Secondly, the restriction to core knowledge priors allows for a more accurate assessment of the efficiency of intelligence. The core idea is that the more intelligent entity should be the most efficient at using its resources to acquire a given task.
The resources can come in two forms:
- Prior Knowledge: - This is the knowledge about the task domain that an entity brings into a task before being introduced to that task.
- Experience: - This is the amount of novel relevant information accrued by an agent about the task.
That is to say, intelligence is the rate at which a learner turns its experience and priors into new skills at valuable tasks that involve uncertainty and adaptation.
If an AI system has access to extensive, task-specific prior knowledge that is not available to a human, its performance on that task becomes a measure of the developer's cleverness in encoding that knowledge, not the AI's inherent intelligence. By focusing solely on a small set of universally shared core knowledge priors, ARC-AGI ensures that success truly reflects the system's ability to learn and generalize, placing the AI and human on a comparable footing.
Design Philosophy
Easy for Humans, Hard for AI
At the core of ARC-AGI benchmark design is the the principle of "Easy for Humans, Hard for AI."

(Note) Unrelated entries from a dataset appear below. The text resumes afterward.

import Literature.Computability.Complexity.HardcoreInapproximabilityCyclesTuples
import HarnessLib

/-!
# Short cycles of Sly's random bipartite core, IV: vertex-disjoint tuples (main term of `E[X_i]_m`)

Allan Sly, *Computational transition at the uniqueness threshold*, FOCS 2010 (arXiv:1005.5584), §3.2
(Lemma 3.7, after MWW09 Lemma 7.3: "a straightforward generalisation").

The factorial moments `(2j)^m E[(X_{2j})_m] = E[slyDistinctTuples … m]` (part III) are sums over
ordered `m`-tuples `f` of rooted oriented `2j`-cycles with pairwise distinct underlying cycles of
`P(all f k present)`. This file evaluates the MAIN TERM, the vertex-disjoint tuples, exactly:

* `card_realisations_with_edges`, `card_present_tuple`: realisations containing a coloured edge set
  whose colour classes are partial matchings number `Π_c (n+m' - |E_c|)! · (n - |E_τ|)!`; for a
  vertex-disjoint tuple the classes have sizes `Σ_k k_c(f k)`.
* `reps_ne_of_vertexDisjoint`: vertex-disjoint cycles have distinct underlying cycles, so the
  vertex-disjoint tuples are counted in `slyDistinctTuples` (`sum_disjoint_le_sum_slyDistinctTuples`,
  via the double count `sum_slyDistinctTuples`).
* `slyDisjointTupleEquiv`, `card_slyDisjointTuples_pattern`: the vertex-disjoint tuples with prescribed
  colour patterns are the pairs of injections `Fin m × Fin j ↪ Fin n` (positions), `(n^{(mj)})²` of them.
* `descFactorial_term_bounds`, `sum_disjoint_div_bounds`: the normalised main term lies between
  `(q^{2j}+q)^m ((n-mj)/(n+m'))^{2mj}` and `(q^{2j}+q)^m (n/(n-2mj))^{2mj}`; in particular
  `avg_slyDistinctTuples_ge`: `E[(2j)^m (X_{2j})_m] ≥ (q^{2j}+q)^m ((n-mj)/(n+m'))^{2mj}` for all `n > 2mj`
  (the lower half of Lemma 3.7's `E[X_i]_m → λ_i^m`, `λ_{2j} = (q^{2j}+q)/(2j)`).

The complementary upper bound needs the overlapping tuples (`O(1/n)`, part V). No named facts.
[cite: Sly2010, Lemma 3.7]
-/

namespace Literature.Computability.Complexity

The human mind is our only existence proof of general intelligence. As such, we set it as our reference point to judge AI.
Many AI benchmarks measure performance on tasks that require extensive training or specialized knowledge (Ph.D.-level problems). ARC Prize focuses instead on tasks that humans solve effortlessly yet AI finds challenging which highlight fundamental gaps in AI's reasoning and adaptability.
This approach reveals the essential qualities of intelligence - such as the ability to generalize from limited examples, synthesize symbolic rules, and flexibly apply known concepts in novel contexts - that current AI systems struggle to replicate.
By emphasizing these human-intuitive tasks, we not only measure progress more clearly but also inspire researchers to pursue genuinely novel ideas, moving beyond incremental improvements toward meaningful breakthroughs.